[Start of Attachment]

import Literature.Probability.Percolation.CoveringMonotonicity
import Literature.Probability.Percolation.BondTriangularUpperBound
import Literature.Probability.Percolation.SubgraphMonotonicity
import HarnessLib

/-!
# `p_c^bond(ℤ³) ≤ p_c^bond(𝕋) ≤ 2 sin(π/18)` (Gomes–Pereira–Sanchis 2026, Theorem 1 at `d = 3`)

Topic `Literature/Probability/Percolation`; theorems only (no new facts, no `sorry`).

P. A. Gomes, A. Pereira, R. Sanchis, *Upper bounds for critical probabilities in Bernoulli
percolation models*, J. Appl. Probab. **63** (2026) 61–72 (= arXiv:2106.10388), Proposition 2:
"Let `(p₁,p₂,p₃) ∈ [0,1]` and consider two inhomogeneous bond Bernoulli percolation processes on
the triangular lattice and on `ℤ³`, both with parameters `(p₁,p₂,p₃)`. Then
`θ^b_𝕋(p₁,p₂,p₃) ≤ θ^b_3(p₁,p₂,p₃)`" (a dynamical susceptible–infected coupling: a step `u = ±(1,0),
±(0,1), ±(1,1)` of `𝕋` is lifted to the step `τ(u) = ±e₁, ±e₂, ±e₃` of `ℤ³`), whence their
Theorem 1 at `d = 3`: `p_c^b(3) ≤ p*(3)`, `p*(3)` the root in `(0,1)` of `p³ = 3p − 1`, i.e.
`p*(3) = 2 sin(π/18) = p_c^b(𝕋)` (§5, table: `p_c^b(3) ≤ 0.3473`).

Here the homogeneous case is obtained from two theorems already PROVED in the tree:

* the lift `(a,b,c) ↦ (a + c, b − c)` is a weak covering map `ℤ³ → 𝕋` onto the tree's `triGraph`
  (diagonal `(1,−1)`; `CubicTri.surjOn_neighborSet_proj`), so by the tree's proof of Lyons–Peres
  Theorem 6.47 (Campanino 1985 / Benjamini–Schramm 1996; `LyonsPeres647.theta_le_of_surjOn_neighborSet`,
  an exploration coupling of exactly the Gomes–Pereira–Sanchis kind) `θ_𝕋(0,p) ≤ θ_{ℤ³}(0,p)` for
  every `p` (`CubicTri.theta_triGraph_le_theta_cubic`) and `p_c(ℤ³) ≤ p_c(𝕋)`
  (`CubicTri.criticalProb_cubic_le_triGraph`, via `criticalProb_le_of_theta_le`);
* the tree's proof of the upper-bound half of Wierman's theorem, `p_c(𝕋) ≤ 2 sin(π/18)`
  (`BondTri.criticalProb_triGraph_le`, Grimmett 1999 Thm (11.116)), gives
  `CubicTri.criticalProb_cubic_le_two_mul_sin : p_c^bond(ℤ³) ≤ 2 sin(π/18)` and the decimal
  corollary `CubicTri.criticalProb_cubic_lt : p_c^bond(ℤ³) < 7/20` (`sin x < x`, `π < 3.15`).

This sharpens the tree's `kesten_criticalProb_Z3_lt_half_holds` (`p_c(ℤ³) ≤ 24/49 < 1/2`, van den
Berg–Frieze ladders) from `0.4898` to `0.3473`.

## References

* P. A. Gomes, A. Pereira, R. Sanchis, J. Appl. Probab. 63 (2026) 61–72, Proposition 2, Theorem 1,
  §5 [GomesPereiraSanchis2026].
* R. Lyons, Y. Peres, *Probability on Trees and Networks* (2016), Thm. 6.47 [LyonsPeres2016].
* G. Grimmett, *Percolation*, 2nd ed. (1999), §11.9 Thm (11.116) [GrimmettPercolation1999].
-/

noncomputable section

namespace Literature.Probability.Percolation

open LatticeModels

namespace CubicTri

/-- The projection `ℤ³ → ℤ²`, `(a, b, c) ↦ (a + c, b − c)`: the covering map of the cubic lattice
onto the triangular lattice `triGraph` (Gomes–Pereira–Sanchis: `τ(±(1,0)) = ±e₁`, `τ(±(0,1)) = ±e₂`,
`τ(±diagonal) = ±e₃`; the tree's diagonal is `(1,−1)`).
[cite: GomesPereiraSanchis2026, Proposition 2 (the map τ)] -/
def proj (x : Site 3) : Site 2 := ![x 0 + x 2, x 1 - x 2]

/-- First coordinate of the projection. [folklore] -/
@[simp] theorem proj_apply_zero (x : Site 3) : proj x 0 = x 0 + x 2 := rfl

/-- Second coordinate of the projection. [folklore] -/
@[simp] theorem proj_apply_one (x : Site 3) : proj x 1 = x 1 - x 2 := rfl

/-- The projection fixes the origin. [folklore] -/
theorem proj_zero : proj 0 = 0 := by
  ext i; fin_cases i <;> simp

/-- The projection is additive. [folklore] -/
theorem proj_add (x y : Site 3) : proj (x + y) = proj x + proj y := by
  ext i; fin_cases i <;> simp <;> ring

/-- The projection respects subtraction. [folklore] -/
theorem proj_sub (x y : Site 3) : proj (x - y) = proj x - proj y := by
  ext i; fin_cases i <;> simp <;> ring

/-- `e₁ ↦ (1, 0)`. [folklore] -/
theorem proj_single_zero : proj (Pi.single 0 1) = Pi.single 0 1 := by
  ext i; fin_cases i <;> simp [proj]

/-- `e₂ ↦ (0, 1)`. [folklore] -/
theorem proj_single_one : proj (Pi.single 1 1) = Pi.single 1 1 := by
  ext i; fin_cases i <;> simp [proj]

/-- `e₃ ↦ (1, −1)`, the diagonal of `triGraph`. [folklore] -/
theorem proj_single_two : proj (Pi.single 2 1) = triDiag := by
  ext i; fin_cases i <;> simp [proj, triDiag]

/-- **The projection is a weak covering map `ℤ³ → 𝕋`**: it maps the six neighbours of `x` onto
the six neighbours of `proj x` in `triGraph`.
[cite: GomesPereiraSanchis2026, Proposition 2 (proof: the susceptible–infected coupling)] -/
theorem surjOn_neighborSet_proj (x : Site 3) :
    Set.SurjOn proj ((zdGraph 3).neighborSet x) (triGraph.neighborSet (proj x)) := by
  intro y' hy'
  rw [SimpleGraph.mem_neighborSet, triGraph_adj_iff] at hy'
  rcases hy' with h2 | h2 | h2
  · obtain ⟨i, hi | hi⟩ := (zdGraph_adj_iff _ _).1 h2
    · fin_cases i
      · exact ⟨x + Pi.single 0 1, (SimpleGraph.mem_neighborSet _ _ _).2 ((zdGraph_adj_iff _ _).2 ⟨0, Or.inl rfl⟩),
          by rw [proj_add, proj_single_zero]; exact hi.symm⟩
      · exact ⟨x + Pi.single 1 1, (SimpleGraph.mem_neighborSet _ _ _).2 ((zdGraph_adj_iff _ _).2 ⟨1, Or.inl rfl⟩),
          by rw [proj_add, proj_single_one]; exact hi.symm⟩
    · fin_cases i
      · exact ⟨x - Pi.single 0 1, (SimpleGraph.mem_neighborSet _ _ _).2 ((zdGraph_adj_iff _ _).2 ⟨0, Or.inr (sub_add_cancel _ _).symm⟩),
          by rw [proj_sub, proj_single_zero]; exact (eq_sub_of_add_eq hi.symm).symm⟩
      · exact ⟨x - Pi.single 1 1, (SimpleGraph.mem_neighborSet _ _ _).2 ((zdGraph_adj_iff _ _).2 ⟨1, Or.inr (sub_add_cancel _ _).symm⟩),
          by rw [proj_sub, proj_single_one]; exact (eq_sub_of_add_eq hi.symm).symm⟩
  · exact ⟨x + Pi.single 2 1, (SimpleGraph.mem_neighborSet _ _ _).2 ((zdGraph_adj_iff _ _).2 ⟨2, Or.inl rfl⟩),
      by rw [proj_add, proj_single_two]; exact h2.symm⟩
  · exact ⟨x - Pi.single 2 1, (SimpleGraph.mem_neighborSet _ _ _).2 ((zdGraph_adj_iff _ _).2 ⟨2, Or.inr (sub_add_cancel _ _).symm⟩),
      by rw [proj_sub, proj_single_two]; exact (eq_sub_of_add_eq h2.symm).symm⟩

/-- **`θ_𝕋(0, p) ≤ θ_{ℤ³}(0, p)` for every `p`** (Gomes–Pereira–Sanchis 2026, Proposition 2,
homogeneous case), by the tree's covering theorem (Lyons–Peres Thm. 6.47) applied to `proj`.
[cite: GomesPereiraSanchis2026, Proposition 2] -/
theorem theta_triGraph_le_theta_cubic (p : unitInterval) :
    theta triGraph (0 : Site 2) p ≤ theta (zdGraph 3) (0 : Site 3) p := by
  have h := LyonsPeres647.theta_le_of_surjOn_neighborSet (zdGraph 3) triGraph proj
    surjOn_neighborSet_proj 0 p
  rwa [proj_zero] at h

/-- **`p_c^bond(ℤ³) ≤ p_c^bond(𝕋)`** (Gomes–Pereira–Sanchis 2026, Theorem 1 at `d = 3`, in the
form "`ℤ³` percolates whenever `𝕋` does"). [cite: GomesPereiraSanchis2026, Theorem 1 (d = 3)] -/
theorem criticalProb_cubic_le_triGraph :
    criticalProb (zdGraph 3) (0 : Site 3) ≤ criticalProb triGraph (0 : Site 2) :=
  criticalProb_le_of_theta_le (zdGraph 3) 0 triGraph 0 theta_triGraph_le_theta_cubic

/-- **`p_c^bond(ℤ³) ≤ 2 sin(π/18) = 0.3472…`** (Gomes–Pereira–Sanchis 2026, Theorem 1 at `d = 3`
and §5: `p_c^b(3) ≤ 0.3473`), from `criticalProb_cubic_le_triGraph` and the tree's
`BondTri.criticalProb_triGraph_le` (`p_c(𝕋) ≤ 2 sin(π/18)`, Grimmett 1999 Thm (11.116)).
[cite: GomesPereiraSanchis2026, Theorem 1 (d = 3) and §5] -/
theorem criticalProb_cubic_le_two_mul_sin :
    criticalProb (zdGraph 3) (0 : Site 3) ≤ 2 * Real.sin (Real.pi / 18) :=
  criticalProb_cubic_le_triGraph.trans (BondTri.criticalProb_triGraph_le 0)

/-- `2 sin(π/18) < 7/20` (`sin x < x` for `x > 0` and `π < 3.15`). [folklore] -/
theorem two_mul_sin_pi_div_eighteen_lt : 2 * Real.sin (Real.pi / 18) < 7 / 20 := by
  have h1 : Real.sin (Real.pi / 18) < Real.pi / 18 := Real.sin_lt (by positivity)
  have h2 : Real.pi < 3.15 := Real.pi_lt_d2
  linarith

/-- **`p_c^bond(ℤ³) < 7/20`**, a decimal form of `p_c^bond(ℤ³) ≤ 2 sin(π/18)`.
[cite: GomesPereiraSanchis2026, §5 (table: p_c^b(3) ≤ 0.3473)] -/
theorem criticalProb_cubic_lt : criticalProb (zdGraph 3) (0 : Site 3) < 7 / 20 :=
  criticalProb_cubic_le_two_mul_sin.trans_lt two_mul_sin_pi_div_eighteen_lt

end CubicTri

end Literature.Probability.Percolation

end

[End of Attachment]

> _WORK ITEM_: Give the count of lines in the entries above that hold the word "namespace", with no other words.

> _FINISHED TASK_: 2